Maintain adequate humidity and light levels. Also, houseplants, especially tropicals, might suffer cold injury if they are placed too close to window panes during the winter. Move them back a few inches and make sure their leaves are not touching the glass.

· To encourage amaryllis
to bloom next year, remove withered flowers and give plenty of sunlight and nutrients to strengthen the bulbs.

· Bring branches of forsythia
in for forcing.

· Propagate split-leaf philodendrons and other leggy indoor plants by air-layering.

· Check houseplants for insects and repot root-bound plants. 

· If you get the winter blues,
find out where you can take a day trip to a conservatory. Many large and medium-sized cities in the region have indoor botanical gardens that offer a nice escape for those of us who need to see some green and smell the organic scents of growing plants and soil.

· Catch up on garden reading
and incorporate a few new ideas into this year’s plan.

· Add fresh manure to the vegetable garden soil to allow for decomposition before planting time.

· Check any old chemicals you might have. Before you discard, check with your county or city waste management office for guidance on recycling or disposing of any hazardous chemicals.

· Continue to harvest collards, rape and kale.
Cooler weather sweetens the leaves. Harvest regularly from the bottom of the plants so they will continue to grow.

· January is a good time
to get down and check-out the condition of those gourds put away to dry in the garage or back porch. A little mold may appear on the surface but will not be a problem. If they are to be left natural the mold patterns will add interest, or they can be scrubbed off with warm water. To provide a natural look, polish them with a cloth, or go over them with hard-floor or shoe wax or polyurethane.

· Look over any tender bulbs, corms, tubers
and produce stored away to check for shriveling and rot. You can usually re-hydrate shriveled bulbs by sprinkling them with water. Remove anything that shows signs of decay. Dahlia tubers are the exception: cut out the bad spots, dust tubers with sulfur and store separately.

· Select and order gladiolus corms for early-spring planting.
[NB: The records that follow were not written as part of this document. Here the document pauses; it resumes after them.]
/-- **Terminal triples have `E₃(μ_p) ≥ 0` for EVERY `p`** — gen 11's `terminal_core_pos` re-run with the everywhere-sign endings
(the triangle: thin-edge class T; a pure event: a cylinder, Sahi's principal stratum). [this work] -/
theorem terminal_core_nonneg {ι : Type} [Fintype ι] {A B C : Set (Set ι)}
    (hA : IsUpperSet A) (hB : IsUpperSet B) (hC : IsUpperSet C)
    (hAB : (esupp A ∩ esupp B).Nonempty) (hAC : (esupp A ∩ esupp C).Nonempty) (hBC : (esupp B ∩ esupp C).Nonempty)
    (hprivA : esupp A ⊆ esupp B ∪ esupp C) (hprivB : esupp B ⊆ esupp A ∪ esupp C)
    (hprivC : esupp C ⊆ esupp A ∪ esupp B) (hcommon : ∀ i, i ∈ esupp A → i ∈ esupp B → i ∉ esupp C)
    (hmin : ∀ i ∈ esupp A ∪ esupp B ∪ esupp C, ∀ b : Bool, SuppZeroFlag 3 ![secAt i b A, secAt i b B, secAt i b C]) :
    ∀ p : ι → unitInterval, 0 ≤ sahiE (bernoulliWeight p) 3 (fun j => ind ((![A, B, C] : Fin 3 → Set (Set ι)) j)) := by
  -- basic facts
  have hU : ∀ j, IsUpperSet ((![A, B, C] : Fin 3 → Set (Set ι)) j) := by
    intro j; fin_cases j <;> assumption
  have hBA : (esupp B ∩ esupp A).Nonempty := by rwa [inter_comm]
  have hCA : (esupp C ∩ esupp A).Nonempty := by rwa [inter_comm]
  have hCB : (esupp C ∩ esupp B).Nonempty := by rwa [inter_comm]
  have hpair : ∀ a b : Fin 3, a ≠ b →
      (esupp ((![A, B, C] : Fin 3 → Set (Set ι)) a) ∩ esupp ((![A, B, C] : Fin 3 → Set (Set ι)) b)).Nonempty := by
    intro a b hab
    fin_cases a <;> fin_cases b <;> first | exact absurd rfl hab | assumption
  have hAne : A.Nonempty := by obtain ⟨i, hi⟩ := hAB; exact (nonempty_of_esupp_nonempty ⟨i, (mem_inter.1 hi).1⟩).1
  have hBne : B.Nonempty := by obtain ⟨i, hi⟩ := hAB; exact (nonempty_of_esupp_nonempty ⟨i, (mem_inter.1 hi).2⟩).1
  have hCne : C.Nonempty := by obtain ⟨i, hi⟩ := hAC; exact (nonempty_of_esupp_nonempty ⟨i, (mem_inter.1 hi).2⟩).1
  -- permuted forms of `hcommon`, `hpriv`, `hmin`
  have hcACB : ∀ i, i ∈ esupp A → i ∈ esupp C → i ∉ esupp B := fun i hA' hC' hB' => hcommon i hA' hB' hC'
  have hcBAC : ∀ i, i ∈ esupp B → i ∈ esupp A → i ∉ esupp C := fun i hB' hA' => hcommon i hA' hB'
  have hcBCA : ∀ i, i ∈ esupp B → i ∈ esupp C → i ∉ esupp A := fun i hB' hC' hA' => hcommon i hA' hB' hC'
  have hcCAB : ∀ i, i ∈ esupp C → i ∈ esupp A → i ∉ esupp B := fun i hC' hA' hB' => hcommon i hA' hB' hC'
  have hcCBA : ∀ i, i ∈ esupp C → i ∈ esupp B → i ∉ esupp A := fun i hC' hB' hA' => hcommon i hA' hB' hC'
  have hpA' : esupp A ⊆ esupp C ∪ esupp B := by rwa [union_comm]
  have hpB' : esupp B ⊆ esupp C ∪ esupp A := by rwa [union_comm]
  have hpC' : esupp C ⊆ esupp B ∪ esupp A := by rwa [union_comm]
  have up : ∀ (X : Set (Set ι)) (i : ι) (b : Bool), IsUpperSet X → IsUpperSet (secAt i b X) :=
    fun X i b h => isUpperSet_secAt i b h
  have memW : ∀ {i : ι} {P Q R : Finset ι}, i ∈ P ∪ Q ∪ R → i ∈ Q ∪ P ∪ R ∧ i ∈ P ∪ R ∪ Q ∧ i ∈ R ∪ P ∪ Q ∧
      i ∈ Q ∪ R ∪ P ∧ i ∈ R ∪ Q ∪ P := by
    intro i P Q R h; simp only [mem_union] at h ⊢; tauto
  have hmBAC : ∀ i ∈ esupp B ∪ esupp A ∪ esupp C, ∀ b : Bool,
      SuppZeroFlag 3 ![secAt i b B, secAt i b A, secAt i b C] := fun i hi b =>
    (suppZeroFlag_three_swap12 (up A i b hA) (up B i b hB) (up C i b hC)).1 (hmin i (memW hi).1 b)
  have hmACB : ∀ i ∈ esupp A ∪ esupp C ∪ esupp B, ∀ b : Bool,
      SuppZeroFlag 3 ![secAt i b A, secAt i b C, secAt i b B] := fun i hi b =>
    (suppZeroFlag_three_swap23 (up A i b hA) (up B i b hB) (up C i b hC)).1 (hmin i (memW hi).2.1 b)
  have hmCAB : ∀ i ∈ esupp C ∪ esupp A ∪ esupp B, ∀ b : Bool,
      SuppZeroFlag 3 ![secAt i b C, secAt i b A, secAt i b B] := fun i hi b =>
    (suppZeroFlag_three_swap12 (up A i b hA) (up C i b hC) (up B i b hB)).1 (hmACB i (memW hi).1 b)
  have hmBCA : ∀ i ∈ esupp B ∪ esupp C ∪ esupp A, ∀ b : Bool,
      SuppZeroFlag 3 ![secAt i b B, secAt i b C, secAt i b A] := fun i hi b =>
    (suppZeroFlag_three_swap23 (up B i b hB) (up A i b hA) (up C i b hC)).1 (hmBAC i (memW hi).2.1 b)
  have hmCBA : ∀ i ∈ esupp C ∪ esupp B ∪ esupp A, ∀ b : Bool,
      SuppZeroFlag 3 ![secAt i b C, secAt i b B, secAt i b A] := fun i hi b =>
    (suppZeroFlag_three_swap12 (up B i b hB) (up C i b hC) (up A i b hA)).1 (hmBCA i (memW hi).1 b)
  by_cases hsat : (∃ f ∈ esupp A, secAt f true A = Set.univ) ∨ (∃ f ∈ esupp B, secAt f true B = Set.univ) ∨
      (∃ f ∈ esupp C, secAt f true C = Set.univ)
  · -- THE TRIANGLE
    have hclassT : SahiHybrid.IsClassT fun i => esupp ((![A, B, C] : Fin 3 → Set (Set ι)) i) := by
      rintro i ⟨h0, h1, h2⟩
      exact hcommon i h0 h1 h2
    apply sahiE_three_nonneg_of_triangle hU hpair hclassT
    rcases hsat with ⟨f, hf, hs⟩ | ⟨f, hf, hs⟩ | ⟨f, hf, hs⟩
    · rcases mem_union.1 (hprivA hf) with hf' | hf'
      · obtain ⟨s, t, eA, eB, eC, qA, qB, qC⟩ :=
          triangle_of_saturation hA hB hC hAC hBC hprivA hprivB hprivC hcommon hmin hf hf' hs
        have hfs : f ≠ s := fun h => hcommon f hf hf' (by rw [eC, h]; simp)
        have hft : f ≠ t := fun h => hcommon f hf hf' (by rw [eC, h]; simp)
        have hst : s ≠ t := fun h => hcommon s (by rw [eA]; simp) (by rw [eB, h]; simp) (by rw [eC]; simp)
        intro j; fin_cases j
        · exact ⟨f, s, hfs, qA, eA⟩
        · exact ⟨f, t, hft, qB, eB⟩
        · exact ⟨s, t, hst, qC, eC⟩
      · obtain ⟨s, t, eA, eC, eB, qA, qC, qB⟩ :=
          triangle_of_saturation hA hC hB hAB hCB hpA' hprivC hprivB hcACB hmACB hf hf' hs
        have hfs : f ≠ s := fun h => hcACB f hf hf' (by rw [eB, h]; simp)
        have hft : f ≠ t := fun h => hcACB f hf hf' (by rw [eB, h]; simp)
        have hst : s ≠ t := fun h => hcACB s (by rw [eA]; simp) (by rw [eC, h]; simp) (by rw [eB]; simp)
        intro j; fin_cases j
        · exact ⟨f, s, hfs, qA, eA⟩
        · exact ⟨s, t, hst, qB, eB⟩
        · exact ⟨f, t, hft, qC, eC⟩
    · rcases mem_union.1 (hprivB hf) with hf' | hf'
      · obtain ⟨s, t, eB, eA, eC, qB, qA, qC⟩ :=
          triangle_of_saturation hB hA hC hBC hAC hprivB hprivA hpC' hcBAC hmBAC hf hf' hs
        have hfs : f ≠ s := fun h => hcBAC f hf hf' (by rw [eC, h]; simp)
        have hft : f ≠ t := fun h => hcBAC f hf hf' (by rw [eC, h]; simp)
        have hst : s ≠ t := fun h => hcBAC s (by rw [eB]; simp) (by rw [eA, h]; simp) (by rw [eC]; simp)
        intro j; fin_cases j
        · exact ⟨f, t, hft, qA, eA⟩
        · exact ⟨f, s, hfs, qB, eB⟩
        · exact ⟨s, t, hst, qC, eC⟩
      · obtain ⟨s, t, eB, eC, eA, qB, qC, qA⟩ :=
          triangle_of_saturation hB hC hA hBA hCA hpB' hpC' hprivA hcBCA hmBCA hf hf' hs
        have hfs : f ≠ s := fun h => hcBCA f hf hf' (by rw [eA, h]; simp)
        have hft : f ≠ t := fun h => hcBCA f hf hf' (by rw [eA, h]; simp)
        have hst : s ≠ t := fun h => hcBCA s (by rw [eB]; simp) (by rw [eC, h]; simp) (by rw [eA]; simp)
        intro j; fin_cases j
        · exact ⟨s, t, hst, qA, eA⟩
        · exact ⟨f, s, hfs, qB, eB⟩
        · exact ⟨f, t, hft, qC, eC⟩
    · rcases mem_union.1 (hprivC hf) with hf' | hf'
      · obtain ⟨s, t, eC, eA, eB, qC, qA, qB⟩ :=
          triangle_of_saturation hC hA hB hCB hAB hprivC hpA' hpB' hcCAB hmCAB hf hf' hs
        have hfs : f ≠ s := fun h => hcCAB f hf hf' (by rw [eB, h]; simp)
        have hft : f ≠ t := fun h => hcCAB f hf hf' (by rw [eB, h]; simp)
        have hst : s ≠ t := fun h => hcCAB s (by rw [eC]; simp) (by rw [eA, h]; simp) (by rw [eB]; simp)
        intro j; fin_cases j
        · exact ⟨f, t, hft, qA, eA⟩
        · exact ⟨s, t, hst, qB, eB⟩
        · exact ⟨f, s, hfs, qC, eC⟩
      · obtain ⟨s, t, eC, eB, eA, qC, qB, qA⟩ :=
          triangle_of_saturation hC hB hA hCA hBA hpC' hpB' hpA' hcCBA hmCBA hf hf' hs
        have hfs : f ≠ s := fun h => hcCBA f hf hf' (by rw [eA, h]; simp)
        have hft : f ≠ t := fun h => hcCBA f hf hf' (by rw [eA, h]; simp)
        have hst : s ≠ t := fun h => hcCBA s (by rw [eC]; simp) (by rw [eB, h]; simp) (by rw [eA]; simp)
        intro j; fin_cases j
        · exact ⟨s, t, hst, qA, eA⟩
        · exact ⟨f, t, hft, qB, eB⟩
        · exact ⟨f, s, hfs, qC, eC⟩
  · -- NO SATURATION: a pure event exists, and pure events are cylinders
    simp only [not_or, not_exists, not_and] at hsat
    obtain ⟨nsA, nsB, nsC⟩ := hsat
    have hNSA : ∀ s ∈ esupp A, ({s} : Set ι) ∉ A := fun s hs h => nsA s hs ((secAt_true_eq_univ_iff' hA s).2 h)
    have hNSB : ∀ s ∈ esupp B, ({s} : Set ι) ∉ B := fun s hs h => nsB s hs ((secAt_true_eq_univ_iff' hB s).2 h)
    have hNSC : ∀ s ∈ esupp C, ({s} : Set ι) ∉ C := fun s hs h => nsC s hs ((secAt_true_eq_univ_iff' hC s).2 h)
    have hpure : (∀ f ∈ esupp A, secAt f false A = ∅) ∨ (∀ f ∈ esupp B, secAt f false B = ∅) ∨
        (∀ f ∈ esupp C, secAt f false C = ∅) := by
      by_cases hN0AB : ∃ e ∈ esupp A ∩ esupp B, Set.univ \ {e} ∈ A ∧ Set.univ \ {e} ∈ B
      · obtain ⟨e, he, h1, h2⟩ := hN0AB
        exact Or.inr (Or.inr (lemma_L3 hA hB hC hAB hAC hBC hprivA hprivB hprivC hcommon hNSA hNSB hNSC hmin
          (mem_inter.1 he).1 (mem_inter.1 he).2 h1 h2))
      by_cases hN0AC : ∃ e ∈ esupp A ∩ esupp C, Set.univ \ {e} ∈ A ∧ Set.univ \ {e} ∈ C
      · obtain ⟨e, he, h1, h2⟩ := hN0AC
        exact Or.inr (Or.inl (lemma_L3 hA hC hB hAC hAB hCB hpA' hprivC hprivB hcACB hNSA hNSC hNSB hmACB
          (mem_inter.1 he).1 (mem_inter.1 he).2 h1 h2))
      by_cases hN0BC : ∃ e ∈ esupp B ∩ esupp C, Set.univ \ {e} ∈ B ∧ Set.univ \ {e} ∈ C
      · obtain ⟨e, he, h1, h2⟩ := hN0BC
        exact Or.inl (lemma_L3 hB hC hA hBC hBA hCA hpB' hpC' hprivA hcBCA hNSB hNSC hNSA hmBCA
          (mem_inter.1 he).1 (mem_inter.1 he).2 h1 h2)
      -- every shared coordinate is mandatory for exactly one of its events
      have gtype : ∀ {X Y Z : Set (Set ι)}, IsUpperSet X → IsUpperSet Y → IsUpperSet Z →
          X.Nonempty → Y.Nonempty → Z.Nonempty → (esupp X ∩ esupp Z).Nonempty →
          (∀ i, i ∈ esupp X → i ∈ esupp Y → i ∉ esupp Z) → (∀ i, i ∈ esupp X → i ∈ esupp Z → i ∉ esupp Y) →
          (∀ i ∈ esupp X ∪ esupp Y ∪ esupp Z, ∀ b : Bool, SuppZeroFlag 3 ![secAt i b X, secAt i b Y, secAt i b Z]) →
          (¬ ∃ e ∈ esupp X ∩ esupp Y, Set.univ \ {e} ∈ X ∧ Set.univ \ {e} ∈ Y) →
          ∀ f, f ∈ esupp X → f ∈ esupp Y → (secAt f false X = ∅ ↔ secAt f false Y ≠ ∅) := by
        intro X Y Z hX hY hZ hXne hYne hZne hXZ hcXYZ hcXZY hm hN0 f hfX hfY
        constructor
        · intro hmX hmY
          obtain ⟨s, hs⟩ := hXZ
          have hsX := (mem_inter.1 hs).1
          have hsZ := (mem_inter.1 hs).2
          have hse : s ≠ f := fun h => hcXYZ f hfX hfY (h ▸ hsZ)
          exact lemma_L2 hX hY hZ hXne hYne hZne hse hfY (hcXYZ f hfX hfY) (hcXZY s hsX hsZ) hmX hmY
            (hm s (by simp [hsX]) true)
        · intro hmY
          by_contra hmX
          refine hN0 ⟨f, mem_inter.2 ⟨hfX, hfY⟩, ?_, ?_⟩
          · by_contra h; exact hmX ((secAt_false_eq_empty_iff hX f).2 h)
          · by_contra h; exact hmY ((secAt_false_eq_empty_iff hY f).2 h)
      have hGAB := gtype hA hB hC hAne hBne hCne hAC hcommon hcACB hmin hN0AB
      have hGAC := gtype hA hC hB hAne hCne hBne hAB hcACB hcommon hmACB hN0AC
      have hGBC := gtype hB hC hA hBne hCne hAne hBA hcBCA hcBAC hmBCA hN0BC
      exact stepA hA hB hC hAne hBne hCne hAB hAC hBC hprivA hprivB hprivC hcommon (fun i hi => hmin i hi true)
        hGAB hGAC hGBC
    -- a pure event is a cylinder; cylinders settle (EQ-3)
    intro p
    rcases hpure with h | h | h
    · exact sahiE_three_ind_nonneg_of_principal p _ hU 0 _ (eq_cylinder_of_pure hA hAne h)
    · exact sahiE_three_ind_nonneg_of_principal p _ hU 1 _ (eq_cylinder_of_pure hB hBne h)
    · exact sahiE_three_ind_nonneg_of_principal p _ hU 2 _ (eq_cylinder_of_pure hC hCne h)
Plant at two-week intervals to prolong flowering period.

· Mulch asparagus beds heavily with well-rotted manure.

· Organize the garden shed. Clean, sterilize and organize terracotta pots, planters and starter trays. Sterilize using a bleach and water solution of one part bleach to 10 parts water. Rinse thoroughly then dry.

· If you’ve procrastinated on tool care, now is the time to make sure the mower is serviced and other tools are clean and sharp. Sharpen shovels and hoes, rub down wood handles with linseed oil, and replace or hone dull blades on pruning shears and knives. Now is also a good time to buy or order new tools for spring work.

· Clean and repair outdoor furniture. It may be too cold to paint unless you’ve got a basement or heated and ventilated work area, but at least they will be ready when the weather warms.

· Clean yard of any downed or broken branches. Tie any vines or climbers that have come loose from their supports.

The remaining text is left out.